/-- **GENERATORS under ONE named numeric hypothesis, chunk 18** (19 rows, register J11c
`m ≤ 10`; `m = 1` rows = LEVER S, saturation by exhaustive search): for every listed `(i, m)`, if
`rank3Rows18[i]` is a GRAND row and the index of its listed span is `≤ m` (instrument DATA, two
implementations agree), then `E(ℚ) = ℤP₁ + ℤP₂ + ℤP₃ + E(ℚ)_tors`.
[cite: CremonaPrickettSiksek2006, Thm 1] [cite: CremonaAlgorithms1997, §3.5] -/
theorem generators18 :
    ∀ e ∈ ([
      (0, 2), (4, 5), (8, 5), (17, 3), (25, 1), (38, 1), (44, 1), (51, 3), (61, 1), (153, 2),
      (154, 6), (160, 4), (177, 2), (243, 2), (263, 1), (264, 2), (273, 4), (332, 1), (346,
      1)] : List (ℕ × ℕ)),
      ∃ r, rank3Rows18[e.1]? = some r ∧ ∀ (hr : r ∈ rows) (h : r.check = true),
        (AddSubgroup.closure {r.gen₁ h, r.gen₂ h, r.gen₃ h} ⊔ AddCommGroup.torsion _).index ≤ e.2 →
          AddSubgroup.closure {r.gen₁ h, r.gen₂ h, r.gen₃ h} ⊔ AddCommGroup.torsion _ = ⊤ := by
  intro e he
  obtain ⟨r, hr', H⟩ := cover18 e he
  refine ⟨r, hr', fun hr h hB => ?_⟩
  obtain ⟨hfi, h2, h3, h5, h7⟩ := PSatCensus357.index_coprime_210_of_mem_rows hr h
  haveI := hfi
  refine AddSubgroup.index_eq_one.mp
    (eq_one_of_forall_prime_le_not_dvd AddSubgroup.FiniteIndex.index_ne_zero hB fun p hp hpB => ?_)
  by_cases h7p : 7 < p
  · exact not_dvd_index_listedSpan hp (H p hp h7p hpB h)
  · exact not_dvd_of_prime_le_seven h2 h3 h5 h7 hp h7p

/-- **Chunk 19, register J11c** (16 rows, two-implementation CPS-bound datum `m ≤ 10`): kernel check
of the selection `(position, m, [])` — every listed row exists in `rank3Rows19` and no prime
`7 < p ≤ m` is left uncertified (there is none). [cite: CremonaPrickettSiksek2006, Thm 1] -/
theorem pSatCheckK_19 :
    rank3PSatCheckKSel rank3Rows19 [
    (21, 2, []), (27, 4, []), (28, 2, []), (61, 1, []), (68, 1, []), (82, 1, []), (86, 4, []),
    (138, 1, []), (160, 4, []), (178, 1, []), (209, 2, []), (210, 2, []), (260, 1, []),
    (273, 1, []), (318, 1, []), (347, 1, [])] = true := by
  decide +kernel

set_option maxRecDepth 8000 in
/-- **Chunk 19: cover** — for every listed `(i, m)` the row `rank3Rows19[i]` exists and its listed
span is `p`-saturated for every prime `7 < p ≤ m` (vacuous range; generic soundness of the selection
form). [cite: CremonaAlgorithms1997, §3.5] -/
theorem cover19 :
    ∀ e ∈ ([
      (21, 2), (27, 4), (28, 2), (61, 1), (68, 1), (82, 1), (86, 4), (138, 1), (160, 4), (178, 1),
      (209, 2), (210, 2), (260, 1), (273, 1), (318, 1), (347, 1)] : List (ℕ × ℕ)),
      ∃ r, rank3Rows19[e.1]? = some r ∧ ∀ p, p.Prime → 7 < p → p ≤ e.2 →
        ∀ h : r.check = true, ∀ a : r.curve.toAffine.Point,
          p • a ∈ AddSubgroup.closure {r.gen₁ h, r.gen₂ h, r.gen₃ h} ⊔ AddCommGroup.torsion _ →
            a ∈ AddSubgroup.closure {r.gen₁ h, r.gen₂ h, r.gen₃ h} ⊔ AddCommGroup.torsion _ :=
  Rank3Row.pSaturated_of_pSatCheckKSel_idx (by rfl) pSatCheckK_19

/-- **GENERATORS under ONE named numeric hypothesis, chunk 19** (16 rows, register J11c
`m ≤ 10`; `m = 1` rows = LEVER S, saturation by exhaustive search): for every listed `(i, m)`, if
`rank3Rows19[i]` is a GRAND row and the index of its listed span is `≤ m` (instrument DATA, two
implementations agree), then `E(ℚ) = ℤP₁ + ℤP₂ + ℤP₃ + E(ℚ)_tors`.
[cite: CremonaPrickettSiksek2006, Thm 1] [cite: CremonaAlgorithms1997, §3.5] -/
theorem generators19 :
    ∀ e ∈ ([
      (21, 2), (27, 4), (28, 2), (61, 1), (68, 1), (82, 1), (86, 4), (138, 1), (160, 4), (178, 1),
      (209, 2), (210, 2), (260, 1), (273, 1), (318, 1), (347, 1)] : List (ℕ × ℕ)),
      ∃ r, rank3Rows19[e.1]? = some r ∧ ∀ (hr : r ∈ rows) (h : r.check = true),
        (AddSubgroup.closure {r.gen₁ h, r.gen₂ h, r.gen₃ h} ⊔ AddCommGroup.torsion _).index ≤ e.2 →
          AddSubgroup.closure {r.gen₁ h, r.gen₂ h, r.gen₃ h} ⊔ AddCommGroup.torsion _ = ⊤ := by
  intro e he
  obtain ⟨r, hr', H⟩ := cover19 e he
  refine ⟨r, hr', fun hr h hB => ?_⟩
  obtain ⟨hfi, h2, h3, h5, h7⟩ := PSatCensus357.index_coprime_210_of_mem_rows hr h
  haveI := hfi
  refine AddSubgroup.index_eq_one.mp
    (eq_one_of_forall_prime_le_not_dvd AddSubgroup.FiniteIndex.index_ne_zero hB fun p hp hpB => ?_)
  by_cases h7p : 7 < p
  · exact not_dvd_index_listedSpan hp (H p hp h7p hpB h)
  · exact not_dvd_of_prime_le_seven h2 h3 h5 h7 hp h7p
* * *
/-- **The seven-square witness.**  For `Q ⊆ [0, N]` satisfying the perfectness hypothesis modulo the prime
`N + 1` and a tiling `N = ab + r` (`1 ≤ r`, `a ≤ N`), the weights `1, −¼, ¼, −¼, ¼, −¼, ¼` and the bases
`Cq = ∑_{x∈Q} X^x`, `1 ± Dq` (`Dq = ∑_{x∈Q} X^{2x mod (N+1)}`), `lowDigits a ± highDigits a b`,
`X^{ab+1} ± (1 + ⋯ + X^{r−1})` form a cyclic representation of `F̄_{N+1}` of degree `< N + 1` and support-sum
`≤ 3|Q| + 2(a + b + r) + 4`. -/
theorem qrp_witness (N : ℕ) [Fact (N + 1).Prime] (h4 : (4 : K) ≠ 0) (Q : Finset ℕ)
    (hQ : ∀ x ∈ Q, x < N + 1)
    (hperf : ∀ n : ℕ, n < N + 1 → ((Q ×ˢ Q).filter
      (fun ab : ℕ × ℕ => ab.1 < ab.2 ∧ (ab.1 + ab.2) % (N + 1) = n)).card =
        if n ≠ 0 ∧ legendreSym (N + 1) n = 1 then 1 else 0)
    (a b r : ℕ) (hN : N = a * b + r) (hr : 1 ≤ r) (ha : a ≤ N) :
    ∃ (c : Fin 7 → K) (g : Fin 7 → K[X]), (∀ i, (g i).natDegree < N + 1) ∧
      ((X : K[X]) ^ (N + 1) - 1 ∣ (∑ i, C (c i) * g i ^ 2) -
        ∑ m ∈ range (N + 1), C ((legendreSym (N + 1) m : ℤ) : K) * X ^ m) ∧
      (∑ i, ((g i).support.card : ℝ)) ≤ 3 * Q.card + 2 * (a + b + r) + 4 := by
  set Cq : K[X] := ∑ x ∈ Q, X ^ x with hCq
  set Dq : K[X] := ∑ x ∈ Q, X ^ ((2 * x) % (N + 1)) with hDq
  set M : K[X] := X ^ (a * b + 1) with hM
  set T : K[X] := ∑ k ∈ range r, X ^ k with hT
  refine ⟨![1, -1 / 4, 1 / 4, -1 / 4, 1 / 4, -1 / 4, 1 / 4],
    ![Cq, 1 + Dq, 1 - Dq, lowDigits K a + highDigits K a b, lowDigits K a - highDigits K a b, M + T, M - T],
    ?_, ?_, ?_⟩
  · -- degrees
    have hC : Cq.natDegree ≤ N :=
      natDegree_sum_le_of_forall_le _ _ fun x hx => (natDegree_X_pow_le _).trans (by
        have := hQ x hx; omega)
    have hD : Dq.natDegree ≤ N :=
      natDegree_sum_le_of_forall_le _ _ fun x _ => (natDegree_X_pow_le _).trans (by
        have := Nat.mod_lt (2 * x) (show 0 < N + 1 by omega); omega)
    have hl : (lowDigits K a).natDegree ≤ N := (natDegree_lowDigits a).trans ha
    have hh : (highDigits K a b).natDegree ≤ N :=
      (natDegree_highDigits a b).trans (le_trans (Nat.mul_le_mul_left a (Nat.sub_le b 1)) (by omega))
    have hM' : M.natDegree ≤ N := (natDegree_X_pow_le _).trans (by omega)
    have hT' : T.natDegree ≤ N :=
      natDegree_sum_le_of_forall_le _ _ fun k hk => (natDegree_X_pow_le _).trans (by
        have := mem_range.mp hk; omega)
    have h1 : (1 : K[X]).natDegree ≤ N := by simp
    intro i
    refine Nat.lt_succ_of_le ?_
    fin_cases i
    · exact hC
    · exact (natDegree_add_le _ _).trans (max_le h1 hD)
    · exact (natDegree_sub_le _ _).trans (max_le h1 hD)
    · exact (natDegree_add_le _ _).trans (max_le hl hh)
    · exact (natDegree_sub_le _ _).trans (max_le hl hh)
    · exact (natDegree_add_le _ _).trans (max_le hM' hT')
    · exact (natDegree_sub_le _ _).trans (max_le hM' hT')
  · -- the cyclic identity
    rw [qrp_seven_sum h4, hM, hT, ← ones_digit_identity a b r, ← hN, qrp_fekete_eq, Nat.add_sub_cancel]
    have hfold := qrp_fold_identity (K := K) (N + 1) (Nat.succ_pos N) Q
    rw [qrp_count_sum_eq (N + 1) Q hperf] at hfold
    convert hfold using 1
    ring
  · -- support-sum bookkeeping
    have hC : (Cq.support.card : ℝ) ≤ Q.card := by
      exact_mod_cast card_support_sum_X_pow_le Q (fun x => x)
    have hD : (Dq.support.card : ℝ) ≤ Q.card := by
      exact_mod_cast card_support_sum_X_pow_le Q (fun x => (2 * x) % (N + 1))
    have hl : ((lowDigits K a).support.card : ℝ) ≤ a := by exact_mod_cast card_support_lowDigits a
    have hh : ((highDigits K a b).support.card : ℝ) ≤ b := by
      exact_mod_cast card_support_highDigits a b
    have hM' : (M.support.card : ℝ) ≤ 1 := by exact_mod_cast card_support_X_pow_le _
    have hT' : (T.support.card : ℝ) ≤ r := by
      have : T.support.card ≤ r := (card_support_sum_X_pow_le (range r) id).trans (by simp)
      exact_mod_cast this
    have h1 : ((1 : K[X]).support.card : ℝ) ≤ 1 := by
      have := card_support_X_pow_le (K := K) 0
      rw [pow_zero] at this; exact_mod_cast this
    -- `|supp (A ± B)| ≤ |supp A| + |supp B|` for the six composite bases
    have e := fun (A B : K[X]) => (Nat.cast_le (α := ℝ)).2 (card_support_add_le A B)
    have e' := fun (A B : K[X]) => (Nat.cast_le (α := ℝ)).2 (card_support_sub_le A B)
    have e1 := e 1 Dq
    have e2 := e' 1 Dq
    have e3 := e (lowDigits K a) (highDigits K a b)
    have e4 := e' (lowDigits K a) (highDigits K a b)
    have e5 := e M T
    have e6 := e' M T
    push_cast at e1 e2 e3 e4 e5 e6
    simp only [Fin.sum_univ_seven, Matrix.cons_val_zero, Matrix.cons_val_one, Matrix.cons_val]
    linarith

WORK INSTRUCTION. The entries above hold a line with "set Dq : K[X]" and a later line with "have hl : (lowDigits". Write out exactly those lines and all lines between, nothing more.

RESULT OF THE EXERCISE.
  set Dq : K[X] := ∑ x ∈ Q, X ^ ((2 * x) % (N + 1)) with hDq
  set M : K[X] := X ^ (a * b + 1) with hM
  set T : K[X] := ∑ k ∈ range r, X ^ k with hT
  refine ⟨![1, -1 / 4, 1 / 4, -1 / 4, 1 / 4, -1 / 4, 1 / 4],
    ![Cq, 1 + Dq, 1 - Dq, lowDigits K a + highDigits K a b, lowDigits K a - highDigits K a b, M + T, M - T],
    ?_, ?_, ?_⟩
  · -- degrees
    have hC : Cq.natDegree ≤ N :=
      natDegree_sum_le_of_forall_le _ _ fun x hx => (natDegree_X_pow_le _).trans (by
        have := hQ x hx; omega)
    have hD : Dq.natDegree ≤ N :=
      natDegree_sum_le_of_forall_le _ _ fun x _ => (natDegree_X_pow_le _).trans (by
        have := Nat.mod_lt (2 * x) (show 0 < N + 1 by omega); omega)
    have hl : (lowDigits K a).natDegree ≤ N := (natDegree_lowDigits a).trans ha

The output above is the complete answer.